Already on GitHub? Sign in to your account

F() Flash Macro No Longer Recognized #62

Closed
woolseyj opened this issue Dec 2, 2019 · 38 comments
Closed

F() Flash Macro No Longer Recognized #62

woolseyj opened this issue Dec 2, 2019 · 38 comments

Comments

@woolseyj
Copy link

woolseyj commented Dec 2, 2019

The F() flash macro used for storing strings in flash memory no longer appears to be working as of the 1.8.5 version. The following error is reported during compile for each use.

error: cannot convert 'const char*' to 'const __FlashStringHelper*' in return
#define F(str) (str)

@facchinm
Copy link
Member

facchinm commented Dec 3, 2019

F() is useless in megaAVR architecture (it only increases flash occupation). Which code are you trying to compile?

@matthijskooijman
Copy link
Collaborator

F() is useless in megaAVR architecture (it only increases flash occupation). Which code are you trying to compile?

But for compatibility with existing sketches, all other cores have a working F() macro as well, even when they do not actually need.

@facchinm
Copy link
Member

facchinm commented Dec 3, 2019

Also this core has it, this is why I'm asking for the code 🙂

@woolseyj
Copy link
Author

woolseyj commented Dec 3, 2019

The code is the Adafruit_IO_Arduino library.

@facchinm
Copy link
Member

facchinm commented Dec 3, 2019

I just compiled one random example from that library and I didn't get any error. Could you provide more info?

@woolseyj
Copy link
Author

woolseyj commented Dec 3, 2019

Here is an example sketch that uses the library.

@facchinm
Copy link
Member

facchinm commented Dec 3, 2019

Got it. This patch makes the project compile again

diff --git a/cores/arduino/Arduino.h b/cores/arduino/Arduino.h
index 1f02a58..3891105 100644
--- a/cores/arduino/Arduino.h
+++ b/cores/arduino/Arduino.h
@@ -28,6 +28,7 @@
 
 #undef F
 #define F(str) (str)
+#define __FlashStringHelper char
 
 #ifdef __cplusplus
 extern "C"{

But I'm not 100% sure it is the right approach.
@MCUdude do you think it could work as is?

@woolseyj
Copy link
Author

woolseyj commented Dec 3, 2019

Confirmed.

@MCUdude
Copy link
Contributor

MCUdude commented Dec 3, 2019

@facchinm even though it would fix this exact issue, it's not a very elegant solution. Will this mess up other libraries that use __FlashStringHelper in some way?

@matthijskooijman
Copy link
Collaborator

I think it will, since libraries might overload a method for both char* and __FlashStringHelper*. It might be better to make this a separate type and heave F() cast to __FlashStringHelper* as well.

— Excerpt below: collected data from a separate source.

import Literature.Computability.AlgebraicComplexity.QuantumFunctionalsUpper
import Literature.Computability.AlgebraicComplexity.QuantumFunctionalsDegenerationProofs
import HarnessLib

/-!
# Monotonicity of the upper quantum functional under changes of bases and degeneration (CVZ Lemma 3.6)

Topic `Literature/Computability/AlgebraicComplexity`; layer-2 file for the named fact
`ChristandlVranaZuiddam2023_universalSpectralPoint` (CVZ Cor. 3.31), about the upper quantum functional
`F^θ` of `QuantumFunctionalsUpper.lean` (Christandl–Vrana–Zuiddam, J. Amer. Math. Soc. 36 (2023),
Def. 3.3, `k = 3`). CVZ Lemma 3.6 (= Thm. 3.5.4): "If `s ⊵ t`, then `F^θ(s) ≥ F^θ(t)`", with the printed
proof: `P_λ^{W_S} (A_1 ⊗ ⋯ ⊗ A_k)^{⊗n} = (A_1 ⊗ ⋯ ⊗ A_k)^{⊗n} P_λ^{V_S}`, hence
`∏ P (A·s)^{⊗n} = (A^{⊗n}) ∏ P s^{⊗n}`, so admissibility for `(A ⊗ B ⊗ C)·s` forces admissibility for
`s`, "and by continuity" the same for degenerations. This file PROVES that argument in coordinates for
tensors of one fixed format `ι × κ × μ`:

* `powAct₁/₂/₃` — the `n`-th tensor power `A^{⊗n}` of a linear map acting on the legs of one factor of
  an `n`-fold tensor power; `kroneckerPow_actTensor`: `((A ⊗ B ⊗ C)·t)^{⊗n} = (A^{⊗n} ⊗ B^{⊗n} ⊗ C^{⊗n}) t^{⊗n}`;
* the commutation of `A^{⊗n}` with the leg permutations, the isotypic character sums and the operator
  `upperProjection` of Def. 3.3 (`upperProjection_powAct`);
* `UpperAdmissible.of_actTensor`: a tuple admissible for `(A ⊗ B ⊗ C)·t` is admissible for `t`
  (any square `A, B, C`, invertible or not) — unconditionally;
* `upperLogQuantumFunctional_actTensor_le` (`E^θ((A ⊗ B ⊗ C)·t) ≤ E^θ(t)`), `GL`-invariance
  `upperLogQuantumFunctional_actTensor_gl`, and **Lemma 3.6 within a format**:
  `upperLogQuantumFunctional_le_of_degeneratesTo` / `upperQuantumFunctional_le_of_degeneratesTo`
  (`s ⊵ t ⇒ F^θ(t) ≤ F^θ(s)`), the continuity step being the closedness of
  `{v | upperProjection θ λ (v^{⊗n}) = 0}` (`continuous_upperProjection_kroneckerPow`).

The supremum comparisons take the Schur–Weyl vanishing fact `schurWeyl_isotypicSum_eq_zero`
(`QuantumFunctionalsUpper.lean`) as a hypothesis, only to know that the defining sets of `E^θ` are bounded
above (`bddAbove_upperAdmissible_values`); the admissibility statements themselves are unconditional.
Not treated here: restrictions that change the format (CVZ Rem. "tricks": embed both tensors in a
common space), which additionally needs `schurWeyl_isotypicSum_eq_zero` to move dummy partitions — next
layer. No named facts are introduced; three auxiliary definitions (`powActⱼ`).

Source: M. Christandl, P. Vrana, J. Zuiddam, J. Amer. Math. Soc. 36 (2023) = arXiv:1709.07851v3, §3.1,
Def. 3.3, Thm. 3.5.4, Lemma 3.6 (and its proof).
-/

noncomputable section

open scoped BigOperators

namespace Literature.Computability.AlgebraicComplexity

open Literature.NumberTheory.DiophantineGeometry (spechtCharacter)

universe u

/-! ## Tensor powers of linear maps acting on the legs of one factor -/

section PowAct

variable {ι κ μ ι' κ' μ' : Type u} [Fintype ι] [Fintype κ] [Fintype μ] {n : ℕ}

/-- `A^{⊗n} ⊗ 1 ⊗ 1` on an `n`-fold tensor power in coordinates:
`(A^{⊗n} u)(a', b, c) = ∑_a (∏ᵢ A (a' i) (a i)) u(a, b, c)` (CVZ, proof of Lemma 3.6: the operator
`(A_1 ⊗ ⋯ ⊗ A_k)^{⊗n}`, one factor at a time). [cite: ChristandlVranaZuiddam2023, Lemma 3.6 (proof)] -/
def powAct₁ (A : Matrix ι' ι ℂ) (u : (Fin n → ι) → (Fin n → κ) → (Fin n → μ) → ℂ) :
    (Fin n → ι') → (Fin n → κ) → (Fin n → μ) → ℂ :=
  fun a' b c => ∑ a : Fin n → ι, (∏ i, A (a' i) (a i)) * u a b c

/-- `1 ⊗ B^{⊗n} ⊗ 1` on an `n`-fold tensor power in coordinates.
[cite: ChristandlVranaZuiddam2023, Lemma 3.6 (proof)] -/
def powAct₂ (B : Matrix κ' κ ℂ) (u : (Fin n → ι) → (Fin n → κ) → (Fin n → μ) → ℂ) :
    (Fin n → ι) → (Fin n → κ') → (Fin n → μ) → ℂ :=
  fun a b' c => ∑ b : Fin n → κ, (∏ i, B (b' i) (b i)) * u a b c

/-- `1 ⊗ 1 ⊗ C^{⊗n}` on an `n`-fold tensor power in coordinates.
[cite: ChristandlVranaZuiddam2023, Lemma 3.6 (proof)] -/
def powAct₃ (C : Matrix μ' μ ℂ) (u : (Fin n → ι) → (Fin n → κ) → (Fin n → μ) → ℂ) :
    (Fin n → ι) → (Fin n → κ) → (Fin n → μ') → ℂ :=
  fun a b c' => ∑ c : Fin n → μ, (∏ i, C (c' i) (c i)) * u a b c

omit [Fintype κ] [Fintype μ] in
/-- Unfolding of `powAct₁`. [folklore] -/
theorem powAct₁_apply (A : Matrix ι' ι ℂ) (u : (Fin n → ι) → (Fin n → κ) → (Fin n → μ) → ℂ)
    (a' : Fin n → ι') (b : Fin n → κ) (c : Fin n → μ) :
    powAct₁ A u a' b c = ∑ a : Fin n → ι, (∏ i, A (a' i) (a i)) * u a b c := rfl

omit [Fintype ι] [Fintype μ] in
/-- Unfolding of `powAct₂`. [folklore] -/
theorem powAct₂_apply (B : Matrix κ' κ ℂ) (u : (Fin n → ι) → (Fin n → κ) → (Fin n → μ) → ℂ)
    (a : Fin n → ι) (b' : Fin n → κ') (c : Fin n → μ) :
    powAct₂ B u a b' c = ∑ b : Fin n → κ, (∏ i, B (b' i) (b i)) * u a b c := rfl

omit [Fintype ι] [Fintype κ] in
/-- Unfolding of `powAct₃`. [folklore] -/
theorem powAct₃_apply (C : Matrix μ' μ ℂ) (u : (Fin n → ι) → (Fin n → κ) → (Fin n → μ) → ℂ)
    (a : Fin n → ι) (b : Fin n → κ) (c' : Fin n → μ') :
    powAct₃ C u a b c' = ∑ c : Fin n → μ, (∏ i, C (c' i) (c i)) * u a b c := rfl

omit [Fintype κ] [Fintype μ] in
/-- `A^{⊗n}` kills the zero tensor. [folklore] -/
@[simp] theorem powAct₁_zero (A : Matrix ι' ι ℂ) :
    powAct₁ A (0 : (Fin n → ι) → (Fin n → κ) → (Fin n → μ) → ℂ) = 0 := by
  funext a b c; simp [powAct₁_apply]

omit [Fintype ι] [Fintype μ] in
/-- `B^{⊗n}` kills the zero tensor. [folklore] -/
@[simp] theorem powAct₂_zero (B : Matrix κ' κ ℂ) :
    powAct₂ B (0 : (Fin n → ι) → (Fin n → κ) → (Fin n → μ) → ℂ) = 0 := by
  funext a b c; simp [powAct₂_apply]

omit [Fintype ι] [Fintype κ] in
/-- `C^{⊗n}` kills the zero tensor. [folklore] -/
@[simp] theorem powAct₃_zero (C : Matrix μ' μ ℂ) :
    powAct₃ C (0 : (Fin n → ι) → (Fin n → κ) → (Fin n → μ) → ℂ) = 0 := by
  funext a b c; simp [powAct₃_apply]

omit [Fintype κ] [Fintype μ] in
/-- `A^{⊗n}` is linear: it commutes with finite linear combinations. [folklore] -/
theorem powAct₁_sum_smul {α : Type*} (S : Finset α) (c : α → ℂ)
    (v : α → (Fin n → ι) → (Fin n → κ) → (Fin n → μ) → ℂ) (A : Matrix ι' ι ℂ) :
    powAct₁ A (∑ x ∈ S, c x • v x) = ∑ x ∈ S, c x • powAct₁ A (v x) := by
  funext a' b d
  simp only [powAct₁_apply, Finset.sum_apply, Pi.smul_apply, smul_eq_mul, Finset.mul_sum]
  rw [Finset.sum_comm]
  refine Finset.sum_congr rfl fun x _ => Finset.sum_congr rfl fun a _ => ?_
  ring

How does SAM and SAMD solve this? I suspect like above?

@woolseyj
Copy link
Author

woolseyj commented Dec 3, 2019

@facchinm, could you please explain a little further why the F() macro is useless for the megaAVR architecture? I did not understand what you meant by "only increases flash occupation". Both the Uno R3 and the WiFi R2 have flash memory; are they used differently?

@facchinm
Copy link
Member

facchinm commented Dec 3, 2019

Classic AVR architecture is referred as modified Harward, because data and memory are in different address spaces (so address 0 could refer to ram or flash, and there are different functions to access them).
New AVR (rebranded megaAVR) architecture is instead more conventional as flash and ram share the same address space (like ARM) so there's no need for special treatment if a variable is only in flash (adding const modifier is enough).

@woolseyj
Copy link
Author

woolseyj commented Dec 3, 2019

Great, thanks!

@facchinm
Copy link
Member

facchinm commented Dec 3, 2019

Anyway, __FlashStringHelper is clearly not intended to be used as-is but as an helper to print/compare strings in Flash with strings in RAM on a very peculiar architecture via the F() macro. Clearly it's too late to hide it but I have no better idea than defining it as const char or char.

@woolseyj
Copy link
Author

woolseyj commented Dec 3, 2019

Does that mean that the ATmega328P in the Uno R3 also does not need to use the F() macro?

@woolseyj
Copy link
Author

woolseyj commented Dec 3, 2019

Does this also mean that instead of using
Serial.println(F(“This is a very long string”));
we should now use

const String longString = “This is a very long string”;
Serial.println(longString);

or

const char longString[] = “This is a very long string”;
Serial.println(longString);

Sorry for all of the questions.

@matthijskooijman
Copy link
Collaborator

Does that mean that the ATmega328P in the Uno R3 also does not need to use the F() macro?

What makes you ask that? The 328P uses the "original" AVR architecture, which does need the F() macro (or related PSTR() or PROGMEM) to put things into flash without copying into RAM, which is different from the megaAVR arch this core is for.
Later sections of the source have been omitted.